*ACTIVITY*
Search the material for the word "only" and copy each line that holds it.

*INPUT*

════════

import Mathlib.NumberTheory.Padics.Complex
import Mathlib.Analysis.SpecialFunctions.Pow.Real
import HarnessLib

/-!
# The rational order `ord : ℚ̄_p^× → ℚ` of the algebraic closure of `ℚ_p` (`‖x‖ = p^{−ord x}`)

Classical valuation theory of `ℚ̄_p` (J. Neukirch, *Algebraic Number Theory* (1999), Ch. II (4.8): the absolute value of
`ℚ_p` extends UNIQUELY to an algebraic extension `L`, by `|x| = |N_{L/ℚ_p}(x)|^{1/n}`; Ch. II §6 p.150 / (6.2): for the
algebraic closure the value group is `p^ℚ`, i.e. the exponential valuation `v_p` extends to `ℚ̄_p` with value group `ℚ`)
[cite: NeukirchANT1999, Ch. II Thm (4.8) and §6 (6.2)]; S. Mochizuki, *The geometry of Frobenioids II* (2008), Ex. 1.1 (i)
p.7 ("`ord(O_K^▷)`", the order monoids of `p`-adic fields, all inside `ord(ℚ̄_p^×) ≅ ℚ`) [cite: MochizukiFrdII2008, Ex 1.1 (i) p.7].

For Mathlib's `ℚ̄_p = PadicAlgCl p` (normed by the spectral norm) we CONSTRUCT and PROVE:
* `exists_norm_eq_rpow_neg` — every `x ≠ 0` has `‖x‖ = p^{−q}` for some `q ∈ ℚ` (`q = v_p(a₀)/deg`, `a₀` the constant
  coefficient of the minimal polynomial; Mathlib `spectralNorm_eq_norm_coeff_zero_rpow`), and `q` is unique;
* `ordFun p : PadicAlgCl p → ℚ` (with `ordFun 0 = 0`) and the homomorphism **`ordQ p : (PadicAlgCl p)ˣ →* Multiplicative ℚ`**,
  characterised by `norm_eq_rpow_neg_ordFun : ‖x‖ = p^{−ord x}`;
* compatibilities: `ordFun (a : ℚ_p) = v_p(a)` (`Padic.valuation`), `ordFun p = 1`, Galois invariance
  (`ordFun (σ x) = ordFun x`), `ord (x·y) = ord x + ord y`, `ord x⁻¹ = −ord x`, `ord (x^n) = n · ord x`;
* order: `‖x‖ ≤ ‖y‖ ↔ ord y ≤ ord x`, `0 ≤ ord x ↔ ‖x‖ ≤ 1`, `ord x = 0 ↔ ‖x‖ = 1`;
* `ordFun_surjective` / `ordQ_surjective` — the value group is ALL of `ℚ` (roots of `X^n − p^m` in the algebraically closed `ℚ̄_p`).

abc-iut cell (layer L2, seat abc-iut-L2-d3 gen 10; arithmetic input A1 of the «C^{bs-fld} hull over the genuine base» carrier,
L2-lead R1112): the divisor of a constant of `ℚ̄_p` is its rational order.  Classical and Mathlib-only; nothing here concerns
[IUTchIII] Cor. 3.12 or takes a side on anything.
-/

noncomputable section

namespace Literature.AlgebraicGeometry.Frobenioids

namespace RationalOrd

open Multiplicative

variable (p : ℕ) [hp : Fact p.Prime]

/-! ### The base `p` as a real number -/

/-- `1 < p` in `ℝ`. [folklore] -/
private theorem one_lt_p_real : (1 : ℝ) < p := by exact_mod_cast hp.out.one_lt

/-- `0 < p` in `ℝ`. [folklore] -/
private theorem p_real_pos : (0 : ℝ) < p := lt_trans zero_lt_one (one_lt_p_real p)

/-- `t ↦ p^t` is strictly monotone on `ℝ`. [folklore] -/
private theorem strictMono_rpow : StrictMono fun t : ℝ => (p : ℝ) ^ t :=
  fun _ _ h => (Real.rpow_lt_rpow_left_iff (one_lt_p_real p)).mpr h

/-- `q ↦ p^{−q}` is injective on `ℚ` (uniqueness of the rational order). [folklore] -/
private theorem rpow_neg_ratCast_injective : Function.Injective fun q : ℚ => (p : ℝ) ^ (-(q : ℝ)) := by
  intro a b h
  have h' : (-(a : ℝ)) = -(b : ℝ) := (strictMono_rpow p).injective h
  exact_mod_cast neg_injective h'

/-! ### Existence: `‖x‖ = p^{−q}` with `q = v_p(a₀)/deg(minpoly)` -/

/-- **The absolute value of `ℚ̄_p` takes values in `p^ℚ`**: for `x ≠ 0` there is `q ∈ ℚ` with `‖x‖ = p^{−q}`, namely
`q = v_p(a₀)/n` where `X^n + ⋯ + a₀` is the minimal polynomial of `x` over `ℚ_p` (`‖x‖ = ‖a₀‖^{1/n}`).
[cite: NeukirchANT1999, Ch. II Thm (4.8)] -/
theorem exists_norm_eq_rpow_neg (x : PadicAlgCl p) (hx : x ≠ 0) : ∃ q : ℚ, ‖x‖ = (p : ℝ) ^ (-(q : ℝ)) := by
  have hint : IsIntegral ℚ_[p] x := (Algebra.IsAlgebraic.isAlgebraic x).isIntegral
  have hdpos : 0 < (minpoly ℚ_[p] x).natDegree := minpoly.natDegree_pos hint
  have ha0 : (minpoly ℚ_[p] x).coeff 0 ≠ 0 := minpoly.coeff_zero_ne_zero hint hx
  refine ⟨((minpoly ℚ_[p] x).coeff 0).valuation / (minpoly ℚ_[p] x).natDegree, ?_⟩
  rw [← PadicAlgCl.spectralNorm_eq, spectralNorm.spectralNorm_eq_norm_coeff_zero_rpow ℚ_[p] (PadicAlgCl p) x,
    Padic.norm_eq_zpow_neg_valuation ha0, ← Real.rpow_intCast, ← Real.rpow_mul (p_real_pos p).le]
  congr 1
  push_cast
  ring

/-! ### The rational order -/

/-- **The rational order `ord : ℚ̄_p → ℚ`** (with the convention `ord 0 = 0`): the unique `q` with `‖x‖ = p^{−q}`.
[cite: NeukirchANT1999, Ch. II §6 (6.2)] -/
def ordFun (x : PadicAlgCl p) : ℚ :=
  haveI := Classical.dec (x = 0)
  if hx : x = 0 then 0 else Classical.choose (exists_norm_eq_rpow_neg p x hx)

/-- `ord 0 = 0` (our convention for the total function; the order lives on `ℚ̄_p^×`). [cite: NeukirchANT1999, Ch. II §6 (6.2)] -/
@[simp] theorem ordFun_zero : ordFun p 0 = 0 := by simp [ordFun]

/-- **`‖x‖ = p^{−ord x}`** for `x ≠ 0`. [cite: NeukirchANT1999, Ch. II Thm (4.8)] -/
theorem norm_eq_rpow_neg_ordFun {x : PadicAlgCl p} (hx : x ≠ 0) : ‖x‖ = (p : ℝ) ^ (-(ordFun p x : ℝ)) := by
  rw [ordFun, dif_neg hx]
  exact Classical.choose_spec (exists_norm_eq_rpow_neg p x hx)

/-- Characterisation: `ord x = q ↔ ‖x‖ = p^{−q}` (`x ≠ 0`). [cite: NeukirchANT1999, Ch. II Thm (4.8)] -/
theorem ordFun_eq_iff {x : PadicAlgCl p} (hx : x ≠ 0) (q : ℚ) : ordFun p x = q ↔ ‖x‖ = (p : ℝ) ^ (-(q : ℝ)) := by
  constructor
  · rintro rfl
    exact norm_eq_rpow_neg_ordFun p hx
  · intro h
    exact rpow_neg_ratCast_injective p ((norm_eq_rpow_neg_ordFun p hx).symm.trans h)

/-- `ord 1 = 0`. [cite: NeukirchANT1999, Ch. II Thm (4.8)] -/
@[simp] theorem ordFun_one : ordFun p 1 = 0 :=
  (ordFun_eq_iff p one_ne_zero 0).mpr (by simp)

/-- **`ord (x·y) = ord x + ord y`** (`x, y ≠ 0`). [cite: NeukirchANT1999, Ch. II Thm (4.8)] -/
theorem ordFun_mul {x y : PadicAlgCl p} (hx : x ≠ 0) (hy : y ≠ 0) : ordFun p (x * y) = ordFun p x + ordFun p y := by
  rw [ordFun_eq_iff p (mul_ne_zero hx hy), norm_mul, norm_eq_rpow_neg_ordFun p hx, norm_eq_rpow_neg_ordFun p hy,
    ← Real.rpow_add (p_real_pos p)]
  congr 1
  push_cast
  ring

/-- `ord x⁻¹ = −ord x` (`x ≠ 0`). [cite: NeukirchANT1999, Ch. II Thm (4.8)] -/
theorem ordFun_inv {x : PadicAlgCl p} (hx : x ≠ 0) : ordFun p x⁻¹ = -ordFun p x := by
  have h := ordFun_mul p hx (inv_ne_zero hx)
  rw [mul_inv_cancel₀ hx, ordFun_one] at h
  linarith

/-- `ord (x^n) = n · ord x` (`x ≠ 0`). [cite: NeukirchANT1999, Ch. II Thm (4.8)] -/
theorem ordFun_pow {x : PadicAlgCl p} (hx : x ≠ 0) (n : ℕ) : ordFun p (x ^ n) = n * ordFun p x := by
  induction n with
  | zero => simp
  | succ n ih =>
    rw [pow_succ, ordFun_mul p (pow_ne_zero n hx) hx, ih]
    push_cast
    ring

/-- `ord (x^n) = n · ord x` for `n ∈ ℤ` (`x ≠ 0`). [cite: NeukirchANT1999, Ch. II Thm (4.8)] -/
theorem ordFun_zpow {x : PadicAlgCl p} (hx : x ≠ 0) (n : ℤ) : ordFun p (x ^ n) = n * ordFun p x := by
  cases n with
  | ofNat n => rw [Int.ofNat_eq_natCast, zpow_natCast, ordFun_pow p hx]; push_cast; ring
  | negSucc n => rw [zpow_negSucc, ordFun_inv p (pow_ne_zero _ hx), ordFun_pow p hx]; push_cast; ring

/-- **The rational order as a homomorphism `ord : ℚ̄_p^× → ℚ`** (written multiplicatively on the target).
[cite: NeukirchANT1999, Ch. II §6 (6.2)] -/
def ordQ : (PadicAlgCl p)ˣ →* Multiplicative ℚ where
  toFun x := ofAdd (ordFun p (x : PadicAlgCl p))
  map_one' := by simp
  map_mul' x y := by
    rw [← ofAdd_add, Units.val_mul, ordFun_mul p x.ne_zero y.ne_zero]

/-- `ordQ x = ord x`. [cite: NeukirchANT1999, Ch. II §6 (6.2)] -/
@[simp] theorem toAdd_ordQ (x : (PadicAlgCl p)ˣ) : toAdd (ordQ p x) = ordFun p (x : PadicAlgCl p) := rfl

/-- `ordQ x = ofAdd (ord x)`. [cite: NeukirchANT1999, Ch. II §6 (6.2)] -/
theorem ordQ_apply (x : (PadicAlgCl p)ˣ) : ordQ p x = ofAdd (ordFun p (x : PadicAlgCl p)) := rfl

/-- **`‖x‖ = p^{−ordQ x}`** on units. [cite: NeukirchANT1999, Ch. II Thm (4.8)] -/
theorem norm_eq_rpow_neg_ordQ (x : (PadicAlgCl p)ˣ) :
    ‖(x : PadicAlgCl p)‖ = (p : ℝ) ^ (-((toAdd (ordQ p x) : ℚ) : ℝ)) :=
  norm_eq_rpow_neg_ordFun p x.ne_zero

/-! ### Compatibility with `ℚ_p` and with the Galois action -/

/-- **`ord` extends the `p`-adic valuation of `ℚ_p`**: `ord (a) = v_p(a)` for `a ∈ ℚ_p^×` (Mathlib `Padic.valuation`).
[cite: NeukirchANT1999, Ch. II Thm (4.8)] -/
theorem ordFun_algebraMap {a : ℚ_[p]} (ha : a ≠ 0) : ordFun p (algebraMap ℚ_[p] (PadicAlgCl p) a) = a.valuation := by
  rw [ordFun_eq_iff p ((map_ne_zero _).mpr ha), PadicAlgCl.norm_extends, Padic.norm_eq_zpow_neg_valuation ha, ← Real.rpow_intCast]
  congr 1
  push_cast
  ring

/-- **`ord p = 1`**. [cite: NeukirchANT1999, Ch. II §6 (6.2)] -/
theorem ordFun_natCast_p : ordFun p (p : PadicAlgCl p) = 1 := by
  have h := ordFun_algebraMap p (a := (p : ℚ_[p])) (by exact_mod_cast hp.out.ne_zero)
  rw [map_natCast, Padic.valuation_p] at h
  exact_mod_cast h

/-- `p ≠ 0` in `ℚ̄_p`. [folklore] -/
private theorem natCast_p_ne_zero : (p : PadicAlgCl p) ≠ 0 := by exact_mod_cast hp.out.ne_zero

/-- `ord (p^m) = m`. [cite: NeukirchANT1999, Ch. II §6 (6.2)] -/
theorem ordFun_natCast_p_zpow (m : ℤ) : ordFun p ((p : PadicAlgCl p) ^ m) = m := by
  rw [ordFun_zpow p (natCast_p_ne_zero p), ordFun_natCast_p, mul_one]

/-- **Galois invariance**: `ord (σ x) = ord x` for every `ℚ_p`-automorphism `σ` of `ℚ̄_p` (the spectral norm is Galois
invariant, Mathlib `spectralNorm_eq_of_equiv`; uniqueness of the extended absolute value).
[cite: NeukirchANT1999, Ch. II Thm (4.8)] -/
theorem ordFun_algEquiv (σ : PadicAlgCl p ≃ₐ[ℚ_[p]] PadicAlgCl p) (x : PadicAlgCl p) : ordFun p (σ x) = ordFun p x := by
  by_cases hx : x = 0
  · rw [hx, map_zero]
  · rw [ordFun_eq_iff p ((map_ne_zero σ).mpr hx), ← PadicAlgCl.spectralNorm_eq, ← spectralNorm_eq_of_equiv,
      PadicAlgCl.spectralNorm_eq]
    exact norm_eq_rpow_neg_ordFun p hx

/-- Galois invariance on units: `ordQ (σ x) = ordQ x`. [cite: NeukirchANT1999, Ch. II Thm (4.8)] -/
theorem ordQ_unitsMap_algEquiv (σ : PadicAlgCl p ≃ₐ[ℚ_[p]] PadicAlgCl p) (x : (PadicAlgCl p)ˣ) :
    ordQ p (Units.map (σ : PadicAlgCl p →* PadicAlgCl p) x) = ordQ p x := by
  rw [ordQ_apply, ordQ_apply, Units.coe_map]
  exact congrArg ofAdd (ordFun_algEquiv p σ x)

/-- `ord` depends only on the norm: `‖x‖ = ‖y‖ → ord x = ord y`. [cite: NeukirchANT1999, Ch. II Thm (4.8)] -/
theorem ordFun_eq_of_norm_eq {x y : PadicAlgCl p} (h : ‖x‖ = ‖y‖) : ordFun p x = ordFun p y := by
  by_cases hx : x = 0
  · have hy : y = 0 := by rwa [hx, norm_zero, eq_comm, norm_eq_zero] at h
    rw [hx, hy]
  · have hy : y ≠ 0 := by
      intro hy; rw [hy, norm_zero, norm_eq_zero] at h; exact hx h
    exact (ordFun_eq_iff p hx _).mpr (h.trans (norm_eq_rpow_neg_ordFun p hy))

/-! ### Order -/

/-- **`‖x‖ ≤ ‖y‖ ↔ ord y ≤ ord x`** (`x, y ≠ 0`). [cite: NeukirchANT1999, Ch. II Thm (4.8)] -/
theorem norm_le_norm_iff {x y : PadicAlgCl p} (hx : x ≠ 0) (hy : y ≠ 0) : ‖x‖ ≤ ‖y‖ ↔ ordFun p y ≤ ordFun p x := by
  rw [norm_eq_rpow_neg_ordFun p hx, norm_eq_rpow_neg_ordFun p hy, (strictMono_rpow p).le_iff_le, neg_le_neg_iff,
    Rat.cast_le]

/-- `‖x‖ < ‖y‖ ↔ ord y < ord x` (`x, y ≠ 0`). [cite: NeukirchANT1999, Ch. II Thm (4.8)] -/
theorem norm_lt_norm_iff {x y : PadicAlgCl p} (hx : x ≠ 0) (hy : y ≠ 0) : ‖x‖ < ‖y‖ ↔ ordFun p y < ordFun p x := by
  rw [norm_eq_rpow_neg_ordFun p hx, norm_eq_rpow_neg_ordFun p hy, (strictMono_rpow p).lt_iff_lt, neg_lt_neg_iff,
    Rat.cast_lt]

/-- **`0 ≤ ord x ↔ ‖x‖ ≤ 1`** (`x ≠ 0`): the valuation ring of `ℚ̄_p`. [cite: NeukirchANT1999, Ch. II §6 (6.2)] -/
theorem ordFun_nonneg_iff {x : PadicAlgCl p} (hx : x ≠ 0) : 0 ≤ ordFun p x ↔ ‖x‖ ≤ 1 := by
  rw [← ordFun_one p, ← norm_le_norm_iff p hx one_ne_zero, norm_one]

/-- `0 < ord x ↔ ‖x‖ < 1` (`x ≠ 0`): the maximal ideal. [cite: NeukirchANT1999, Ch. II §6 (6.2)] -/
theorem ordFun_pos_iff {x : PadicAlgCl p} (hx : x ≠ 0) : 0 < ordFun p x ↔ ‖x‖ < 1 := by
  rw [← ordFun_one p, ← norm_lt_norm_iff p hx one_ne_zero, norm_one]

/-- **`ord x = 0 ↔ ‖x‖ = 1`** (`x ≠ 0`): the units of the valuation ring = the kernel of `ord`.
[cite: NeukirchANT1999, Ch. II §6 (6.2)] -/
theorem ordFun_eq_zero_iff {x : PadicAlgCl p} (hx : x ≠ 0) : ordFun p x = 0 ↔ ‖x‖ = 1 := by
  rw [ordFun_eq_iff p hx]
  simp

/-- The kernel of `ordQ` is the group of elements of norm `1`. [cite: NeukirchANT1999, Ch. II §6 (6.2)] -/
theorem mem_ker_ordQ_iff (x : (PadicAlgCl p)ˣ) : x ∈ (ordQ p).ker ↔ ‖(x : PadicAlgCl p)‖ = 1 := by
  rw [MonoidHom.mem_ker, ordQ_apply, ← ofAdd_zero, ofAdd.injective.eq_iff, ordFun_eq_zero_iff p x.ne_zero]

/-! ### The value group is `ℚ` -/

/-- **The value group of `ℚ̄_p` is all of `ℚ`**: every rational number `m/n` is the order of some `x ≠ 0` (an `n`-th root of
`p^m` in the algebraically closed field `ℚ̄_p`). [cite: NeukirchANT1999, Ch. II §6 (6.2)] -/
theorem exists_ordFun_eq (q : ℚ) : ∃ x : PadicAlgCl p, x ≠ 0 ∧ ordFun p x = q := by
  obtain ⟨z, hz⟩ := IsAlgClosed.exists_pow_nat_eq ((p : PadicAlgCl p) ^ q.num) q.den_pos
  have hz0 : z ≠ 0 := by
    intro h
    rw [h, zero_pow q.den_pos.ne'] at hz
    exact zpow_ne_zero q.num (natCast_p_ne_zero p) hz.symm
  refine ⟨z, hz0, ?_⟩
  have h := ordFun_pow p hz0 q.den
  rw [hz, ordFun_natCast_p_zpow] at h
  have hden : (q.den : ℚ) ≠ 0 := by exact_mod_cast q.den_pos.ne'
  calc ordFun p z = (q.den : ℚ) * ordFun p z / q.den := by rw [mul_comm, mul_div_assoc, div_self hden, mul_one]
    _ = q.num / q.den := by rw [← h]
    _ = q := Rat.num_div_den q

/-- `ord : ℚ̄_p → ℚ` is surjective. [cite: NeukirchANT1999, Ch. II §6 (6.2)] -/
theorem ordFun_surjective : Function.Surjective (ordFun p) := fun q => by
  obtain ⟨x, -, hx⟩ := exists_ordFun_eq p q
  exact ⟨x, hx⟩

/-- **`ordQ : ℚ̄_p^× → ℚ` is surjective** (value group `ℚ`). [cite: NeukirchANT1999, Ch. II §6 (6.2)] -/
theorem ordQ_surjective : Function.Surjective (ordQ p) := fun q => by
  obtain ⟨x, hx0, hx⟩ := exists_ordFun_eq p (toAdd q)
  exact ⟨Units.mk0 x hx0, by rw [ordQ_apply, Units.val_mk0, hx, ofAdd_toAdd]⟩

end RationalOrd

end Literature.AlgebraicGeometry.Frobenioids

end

════════

*WRITTEN RESPONSE*
L2-lead R1112): the divisor of a constant of `ℚ̄_p` is its rational order.  Classical and Mathlib-only; nothing here concerns
/-- `ord` depends only on the norm: `‖x‖ = ‖y‖ → ord x = ord y`. [cite: NeukirchANT1999, Ch. II Thm (4.8)] -/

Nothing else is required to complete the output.